- Task requirements:
Copy exactly the lines of the records below, and only those lines, beginning with the line that contains "include hG hy hW h4" and ending with the line that contains "have h := sum_apply_smul_of_orthonormal".

- Task material:

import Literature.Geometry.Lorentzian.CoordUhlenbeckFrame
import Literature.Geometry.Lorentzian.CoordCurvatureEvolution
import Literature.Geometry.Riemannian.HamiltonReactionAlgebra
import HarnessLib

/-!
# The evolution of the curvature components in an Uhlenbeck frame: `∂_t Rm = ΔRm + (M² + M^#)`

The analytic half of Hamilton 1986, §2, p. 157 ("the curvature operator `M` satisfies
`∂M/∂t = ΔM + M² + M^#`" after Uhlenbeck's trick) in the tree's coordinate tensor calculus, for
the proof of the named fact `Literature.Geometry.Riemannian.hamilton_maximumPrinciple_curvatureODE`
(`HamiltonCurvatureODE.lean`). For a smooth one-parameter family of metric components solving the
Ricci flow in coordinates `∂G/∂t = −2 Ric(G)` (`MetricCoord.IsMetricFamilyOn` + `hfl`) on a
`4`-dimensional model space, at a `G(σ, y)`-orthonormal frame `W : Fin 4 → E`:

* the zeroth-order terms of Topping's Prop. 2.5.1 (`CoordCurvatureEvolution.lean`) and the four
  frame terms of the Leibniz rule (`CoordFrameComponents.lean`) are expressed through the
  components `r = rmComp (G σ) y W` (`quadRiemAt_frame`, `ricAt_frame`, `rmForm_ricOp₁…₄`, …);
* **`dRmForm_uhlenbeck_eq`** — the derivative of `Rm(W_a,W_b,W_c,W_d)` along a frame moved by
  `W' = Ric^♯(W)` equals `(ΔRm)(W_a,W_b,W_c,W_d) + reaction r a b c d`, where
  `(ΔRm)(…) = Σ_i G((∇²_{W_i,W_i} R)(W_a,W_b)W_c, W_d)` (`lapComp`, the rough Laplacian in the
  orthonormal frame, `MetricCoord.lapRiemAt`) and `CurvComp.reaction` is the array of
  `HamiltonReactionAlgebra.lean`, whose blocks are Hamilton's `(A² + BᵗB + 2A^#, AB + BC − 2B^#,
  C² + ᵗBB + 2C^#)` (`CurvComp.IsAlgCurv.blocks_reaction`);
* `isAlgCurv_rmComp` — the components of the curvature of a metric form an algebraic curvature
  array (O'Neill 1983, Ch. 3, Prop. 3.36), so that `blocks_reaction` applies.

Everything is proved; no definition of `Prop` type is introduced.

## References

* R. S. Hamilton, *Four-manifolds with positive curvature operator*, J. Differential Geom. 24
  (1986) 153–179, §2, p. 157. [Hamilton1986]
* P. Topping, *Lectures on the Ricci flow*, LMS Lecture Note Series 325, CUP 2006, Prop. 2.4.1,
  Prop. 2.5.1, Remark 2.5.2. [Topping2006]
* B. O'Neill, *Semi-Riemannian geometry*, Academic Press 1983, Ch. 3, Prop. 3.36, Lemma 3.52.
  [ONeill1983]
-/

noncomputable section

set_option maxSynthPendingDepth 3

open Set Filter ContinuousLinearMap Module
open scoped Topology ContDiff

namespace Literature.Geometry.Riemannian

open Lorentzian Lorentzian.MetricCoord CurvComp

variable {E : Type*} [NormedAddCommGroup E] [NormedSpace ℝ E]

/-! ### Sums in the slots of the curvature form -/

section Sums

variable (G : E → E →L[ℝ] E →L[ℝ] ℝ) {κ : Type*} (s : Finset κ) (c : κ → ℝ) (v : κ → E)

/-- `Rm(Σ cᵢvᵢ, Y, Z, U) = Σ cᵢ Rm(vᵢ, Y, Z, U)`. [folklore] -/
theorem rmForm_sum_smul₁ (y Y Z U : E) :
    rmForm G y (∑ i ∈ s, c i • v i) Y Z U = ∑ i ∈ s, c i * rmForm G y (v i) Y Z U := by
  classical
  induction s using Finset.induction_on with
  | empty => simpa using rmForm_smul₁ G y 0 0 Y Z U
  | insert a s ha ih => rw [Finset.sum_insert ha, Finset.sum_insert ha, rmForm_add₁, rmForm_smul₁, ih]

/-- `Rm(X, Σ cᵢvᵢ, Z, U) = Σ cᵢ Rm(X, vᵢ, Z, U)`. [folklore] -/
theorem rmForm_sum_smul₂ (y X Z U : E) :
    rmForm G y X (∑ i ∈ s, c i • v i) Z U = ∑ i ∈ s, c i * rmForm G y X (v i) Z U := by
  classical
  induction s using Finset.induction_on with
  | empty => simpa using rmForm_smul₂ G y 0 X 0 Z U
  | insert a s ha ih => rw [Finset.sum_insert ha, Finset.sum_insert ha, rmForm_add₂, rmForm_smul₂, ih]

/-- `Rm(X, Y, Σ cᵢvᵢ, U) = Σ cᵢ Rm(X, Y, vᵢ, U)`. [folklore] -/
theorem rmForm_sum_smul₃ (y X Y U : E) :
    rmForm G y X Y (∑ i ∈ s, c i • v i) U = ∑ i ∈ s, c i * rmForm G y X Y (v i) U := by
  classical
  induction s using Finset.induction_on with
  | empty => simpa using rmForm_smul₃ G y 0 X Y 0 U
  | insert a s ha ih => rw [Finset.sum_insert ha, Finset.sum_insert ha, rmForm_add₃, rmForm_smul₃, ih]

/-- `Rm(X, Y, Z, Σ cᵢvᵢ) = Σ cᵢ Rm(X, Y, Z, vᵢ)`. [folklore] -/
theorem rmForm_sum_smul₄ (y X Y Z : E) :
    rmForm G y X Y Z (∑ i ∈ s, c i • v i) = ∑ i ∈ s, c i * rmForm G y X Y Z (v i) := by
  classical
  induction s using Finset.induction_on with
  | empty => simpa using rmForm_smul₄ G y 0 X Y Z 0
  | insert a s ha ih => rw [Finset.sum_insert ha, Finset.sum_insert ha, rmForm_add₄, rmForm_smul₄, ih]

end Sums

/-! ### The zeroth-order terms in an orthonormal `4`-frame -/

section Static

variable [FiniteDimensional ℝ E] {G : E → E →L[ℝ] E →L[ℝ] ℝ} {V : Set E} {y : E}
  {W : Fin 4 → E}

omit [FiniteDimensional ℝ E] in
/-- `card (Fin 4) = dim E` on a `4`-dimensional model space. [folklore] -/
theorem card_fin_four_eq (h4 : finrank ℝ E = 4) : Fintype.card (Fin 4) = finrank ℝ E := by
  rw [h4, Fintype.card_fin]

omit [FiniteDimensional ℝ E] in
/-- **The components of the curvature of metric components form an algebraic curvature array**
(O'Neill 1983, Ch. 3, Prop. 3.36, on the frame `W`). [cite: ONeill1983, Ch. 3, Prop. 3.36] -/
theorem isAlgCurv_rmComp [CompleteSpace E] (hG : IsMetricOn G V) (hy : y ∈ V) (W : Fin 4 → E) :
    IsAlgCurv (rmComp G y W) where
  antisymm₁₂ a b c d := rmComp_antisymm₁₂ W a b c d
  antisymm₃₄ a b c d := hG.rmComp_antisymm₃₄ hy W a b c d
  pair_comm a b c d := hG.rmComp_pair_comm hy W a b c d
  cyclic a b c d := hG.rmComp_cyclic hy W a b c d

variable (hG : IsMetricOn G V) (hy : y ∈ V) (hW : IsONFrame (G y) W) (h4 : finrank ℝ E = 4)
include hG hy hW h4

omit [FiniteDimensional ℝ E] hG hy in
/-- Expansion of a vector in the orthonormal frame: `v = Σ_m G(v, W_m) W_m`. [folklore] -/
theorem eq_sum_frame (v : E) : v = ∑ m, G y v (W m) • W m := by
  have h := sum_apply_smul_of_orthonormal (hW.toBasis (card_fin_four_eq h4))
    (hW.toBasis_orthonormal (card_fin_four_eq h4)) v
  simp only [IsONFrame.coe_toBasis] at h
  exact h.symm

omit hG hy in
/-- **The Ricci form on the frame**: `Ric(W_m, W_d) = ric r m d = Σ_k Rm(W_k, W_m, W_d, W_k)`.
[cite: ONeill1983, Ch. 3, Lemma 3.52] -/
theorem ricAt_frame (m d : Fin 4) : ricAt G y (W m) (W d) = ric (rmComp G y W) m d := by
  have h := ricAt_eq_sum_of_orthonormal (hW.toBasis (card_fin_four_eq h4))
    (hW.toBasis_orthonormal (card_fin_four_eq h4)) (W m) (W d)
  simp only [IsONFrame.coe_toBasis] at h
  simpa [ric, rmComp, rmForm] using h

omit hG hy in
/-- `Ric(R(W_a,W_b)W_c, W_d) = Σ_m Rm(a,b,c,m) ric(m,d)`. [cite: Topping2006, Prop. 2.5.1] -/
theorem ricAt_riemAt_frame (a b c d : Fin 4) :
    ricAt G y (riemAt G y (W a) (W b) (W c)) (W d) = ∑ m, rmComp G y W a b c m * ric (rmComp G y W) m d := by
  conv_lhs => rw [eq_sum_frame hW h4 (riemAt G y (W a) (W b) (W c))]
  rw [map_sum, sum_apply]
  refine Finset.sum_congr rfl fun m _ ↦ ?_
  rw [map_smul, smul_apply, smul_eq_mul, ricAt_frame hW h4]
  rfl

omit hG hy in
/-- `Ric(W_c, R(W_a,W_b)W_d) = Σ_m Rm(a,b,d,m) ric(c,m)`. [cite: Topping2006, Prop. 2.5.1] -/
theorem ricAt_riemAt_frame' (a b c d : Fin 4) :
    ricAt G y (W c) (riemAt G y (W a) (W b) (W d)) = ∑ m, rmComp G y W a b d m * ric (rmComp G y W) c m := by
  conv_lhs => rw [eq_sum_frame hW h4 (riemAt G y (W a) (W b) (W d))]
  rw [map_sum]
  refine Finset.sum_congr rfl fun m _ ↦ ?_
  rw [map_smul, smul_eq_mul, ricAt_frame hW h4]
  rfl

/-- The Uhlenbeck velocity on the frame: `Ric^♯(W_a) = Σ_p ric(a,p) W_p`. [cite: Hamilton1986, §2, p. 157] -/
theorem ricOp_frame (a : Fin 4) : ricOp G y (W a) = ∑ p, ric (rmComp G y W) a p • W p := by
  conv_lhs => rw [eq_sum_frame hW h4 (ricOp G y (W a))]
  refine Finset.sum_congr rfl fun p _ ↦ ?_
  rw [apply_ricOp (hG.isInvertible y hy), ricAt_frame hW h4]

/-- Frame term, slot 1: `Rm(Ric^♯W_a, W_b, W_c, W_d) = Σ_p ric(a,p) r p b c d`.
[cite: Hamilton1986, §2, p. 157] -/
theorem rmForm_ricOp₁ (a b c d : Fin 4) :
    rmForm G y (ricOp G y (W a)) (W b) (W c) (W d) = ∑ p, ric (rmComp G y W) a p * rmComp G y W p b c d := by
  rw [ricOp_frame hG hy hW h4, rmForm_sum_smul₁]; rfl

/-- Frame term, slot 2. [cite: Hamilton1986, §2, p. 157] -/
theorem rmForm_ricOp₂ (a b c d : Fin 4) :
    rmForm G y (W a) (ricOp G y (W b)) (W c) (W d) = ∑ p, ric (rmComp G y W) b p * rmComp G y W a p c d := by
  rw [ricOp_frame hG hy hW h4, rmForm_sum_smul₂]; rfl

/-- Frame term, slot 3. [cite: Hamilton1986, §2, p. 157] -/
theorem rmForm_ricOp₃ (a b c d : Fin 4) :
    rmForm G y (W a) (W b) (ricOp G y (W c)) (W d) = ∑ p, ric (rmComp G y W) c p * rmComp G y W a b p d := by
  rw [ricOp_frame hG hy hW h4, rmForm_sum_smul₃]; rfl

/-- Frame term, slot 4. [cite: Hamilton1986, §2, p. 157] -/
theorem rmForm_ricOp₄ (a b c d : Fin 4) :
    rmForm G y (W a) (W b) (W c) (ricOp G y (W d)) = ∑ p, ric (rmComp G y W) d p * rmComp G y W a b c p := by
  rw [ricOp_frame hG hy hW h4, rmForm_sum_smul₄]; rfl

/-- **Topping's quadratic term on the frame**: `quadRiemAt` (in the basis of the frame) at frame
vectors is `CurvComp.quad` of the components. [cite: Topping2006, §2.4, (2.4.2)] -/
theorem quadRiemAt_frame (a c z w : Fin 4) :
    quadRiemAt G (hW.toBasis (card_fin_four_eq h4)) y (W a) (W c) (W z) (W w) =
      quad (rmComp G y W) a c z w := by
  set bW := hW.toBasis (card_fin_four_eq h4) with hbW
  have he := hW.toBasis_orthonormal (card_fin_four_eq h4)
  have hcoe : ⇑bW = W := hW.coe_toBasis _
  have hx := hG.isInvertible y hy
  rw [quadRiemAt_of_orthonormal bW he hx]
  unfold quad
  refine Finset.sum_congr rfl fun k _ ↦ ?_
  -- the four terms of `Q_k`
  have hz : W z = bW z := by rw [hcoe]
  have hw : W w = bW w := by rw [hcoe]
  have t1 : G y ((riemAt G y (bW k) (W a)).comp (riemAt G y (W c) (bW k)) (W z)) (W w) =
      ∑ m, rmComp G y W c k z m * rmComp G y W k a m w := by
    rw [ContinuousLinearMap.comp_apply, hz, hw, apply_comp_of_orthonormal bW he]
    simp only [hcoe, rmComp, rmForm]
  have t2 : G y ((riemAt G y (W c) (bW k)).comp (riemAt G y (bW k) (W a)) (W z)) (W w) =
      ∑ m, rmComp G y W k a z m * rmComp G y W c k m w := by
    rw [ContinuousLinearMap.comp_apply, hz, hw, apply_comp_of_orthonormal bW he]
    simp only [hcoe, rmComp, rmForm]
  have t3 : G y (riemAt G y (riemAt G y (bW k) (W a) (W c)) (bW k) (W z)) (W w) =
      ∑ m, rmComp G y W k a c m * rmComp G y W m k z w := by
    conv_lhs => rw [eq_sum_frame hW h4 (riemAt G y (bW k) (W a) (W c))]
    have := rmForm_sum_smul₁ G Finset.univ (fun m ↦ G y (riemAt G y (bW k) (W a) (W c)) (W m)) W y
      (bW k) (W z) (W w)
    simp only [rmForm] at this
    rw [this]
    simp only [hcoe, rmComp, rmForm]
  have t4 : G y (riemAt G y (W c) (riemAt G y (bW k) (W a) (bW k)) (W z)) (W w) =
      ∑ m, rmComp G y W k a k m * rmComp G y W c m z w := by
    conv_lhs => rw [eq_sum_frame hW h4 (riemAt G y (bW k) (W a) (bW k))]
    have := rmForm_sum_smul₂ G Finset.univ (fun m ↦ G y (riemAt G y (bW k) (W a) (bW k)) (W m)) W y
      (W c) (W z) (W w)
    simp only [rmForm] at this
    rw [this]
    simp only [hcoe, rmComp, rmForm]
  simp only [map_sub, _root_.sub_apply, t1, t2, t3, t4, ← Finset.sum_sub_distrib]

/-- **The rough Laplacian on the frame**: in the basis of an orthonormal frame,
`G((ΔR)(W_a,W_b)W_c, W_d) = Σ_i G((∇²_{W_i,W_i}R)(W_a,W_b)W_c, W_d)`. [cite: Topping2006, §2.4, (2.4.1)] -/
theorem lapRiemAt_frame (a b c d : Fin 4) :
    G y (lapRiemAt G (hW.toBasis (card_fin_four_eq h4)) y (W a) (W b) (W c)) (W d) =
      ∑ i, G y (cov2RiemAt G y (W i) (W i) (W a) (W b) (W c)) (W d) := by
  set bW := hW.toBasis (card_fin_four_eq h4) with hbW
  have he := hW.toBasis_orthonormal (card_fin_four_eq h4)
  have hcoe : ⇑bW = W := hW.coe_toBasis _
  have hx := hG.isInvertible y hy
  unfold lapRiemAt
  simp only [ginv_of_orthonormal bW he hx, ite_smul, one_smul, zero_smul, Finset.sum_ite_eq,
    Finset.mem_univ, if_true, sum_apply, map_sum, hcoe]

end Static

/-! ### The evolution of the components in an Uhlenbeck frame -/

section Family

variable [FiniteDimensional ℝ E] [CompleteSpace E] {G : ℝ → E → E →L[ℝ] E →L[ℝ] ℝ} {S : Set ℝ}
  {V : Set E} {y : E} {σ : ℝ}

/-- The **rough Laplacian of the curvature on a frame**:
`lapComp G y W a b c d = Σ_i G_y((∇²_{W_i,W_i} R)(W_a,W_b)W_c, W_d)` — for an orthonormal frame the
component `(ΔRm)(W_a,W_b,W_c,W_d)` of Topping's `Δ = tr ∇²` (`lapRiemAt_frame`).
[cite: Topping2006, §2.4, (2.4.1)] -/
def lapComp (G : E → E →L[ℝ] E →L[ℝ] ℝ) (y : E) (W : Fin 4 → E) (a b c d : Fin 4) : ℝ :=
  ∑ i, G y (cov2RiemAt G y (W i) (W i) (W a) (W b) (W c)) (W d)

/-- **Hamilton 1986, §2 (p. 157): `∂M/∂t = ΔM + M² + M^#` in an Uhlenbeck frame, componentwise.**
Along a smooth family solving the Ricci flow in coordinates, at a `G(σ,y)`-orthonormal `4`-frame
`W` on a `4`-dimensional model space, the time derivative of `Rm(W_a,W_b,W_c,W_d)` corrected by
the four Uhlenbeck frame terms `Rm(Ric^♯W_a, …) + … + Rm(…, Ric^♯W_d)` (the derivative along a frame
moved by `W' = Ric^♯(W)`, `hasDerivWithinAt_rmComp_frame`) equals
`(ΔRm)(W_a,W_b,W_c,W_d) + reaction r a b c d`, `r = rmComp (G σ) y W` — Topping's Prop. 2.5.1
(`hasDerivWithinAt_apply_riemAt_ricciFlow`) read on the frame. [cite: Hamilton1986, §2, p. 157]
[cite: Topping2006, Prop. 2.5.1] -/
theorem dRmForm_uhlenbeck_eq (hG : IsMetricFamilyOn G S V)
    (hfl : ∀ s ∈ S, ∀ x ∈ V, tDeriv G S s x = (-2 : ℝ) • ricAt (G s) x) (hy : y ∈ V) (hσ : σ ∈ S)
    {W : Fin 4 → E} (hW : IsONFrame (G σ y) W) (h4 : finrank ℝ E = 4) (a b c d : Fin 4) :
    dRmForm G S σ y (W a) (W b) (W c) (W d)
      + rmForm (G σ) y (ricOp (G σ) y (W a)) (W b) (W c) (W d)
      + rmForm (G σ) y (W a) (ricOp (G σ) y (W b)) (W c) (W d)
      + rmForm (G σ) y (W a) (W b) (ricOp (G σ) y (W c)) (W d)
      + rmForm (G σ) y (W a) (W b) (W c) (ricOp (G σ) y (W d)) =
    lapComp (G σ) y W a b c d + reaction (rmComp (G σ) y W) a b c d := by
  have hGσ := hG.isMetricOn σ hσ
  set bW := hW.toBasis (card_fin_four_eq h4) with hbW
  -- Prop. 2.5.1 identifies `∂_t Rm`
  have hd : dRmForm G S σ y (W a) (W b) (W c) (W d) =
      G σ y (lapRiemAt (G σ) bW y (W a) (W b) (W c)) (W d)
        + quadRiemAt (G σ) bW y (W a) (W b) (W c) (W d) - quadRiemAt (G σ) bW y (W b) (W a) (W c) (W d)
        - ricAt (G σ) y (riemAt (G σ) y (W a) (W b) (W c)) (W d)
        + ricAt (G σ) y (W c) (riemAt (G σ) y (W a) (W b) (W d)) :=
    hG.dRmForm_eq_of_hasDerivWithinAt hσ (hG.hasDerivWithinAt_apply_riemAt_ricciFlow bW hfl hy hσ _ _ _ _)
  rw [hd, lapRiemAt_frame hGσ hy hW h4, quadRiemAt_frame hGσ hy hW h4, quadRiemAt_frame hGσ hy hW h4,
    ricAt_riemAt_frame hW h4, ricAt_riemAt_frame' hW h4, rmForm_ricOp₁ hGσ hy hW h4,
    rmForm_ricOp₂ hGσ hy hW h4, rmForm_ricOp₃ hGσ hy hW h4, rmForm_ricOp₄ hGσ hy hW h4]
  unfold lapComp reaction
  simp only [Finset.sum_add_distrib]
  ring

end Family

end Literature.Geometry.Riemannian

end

- Exercise solution:
include hG hy hW h4

omit [FiniteDimensional ℝ E] hG hy in
/-- Expansion of a vector in the orthonormal frame: `v = Σ_m G(v, W_m) W_m`. [folklore] -/
theorem eq_sum_frame (v : E) : v = ∑ m, G y v (W m) • W m := by
  have h := sum_apply_smul_of_orthonormal (hW.toBasis (card_fin_four_eq h4))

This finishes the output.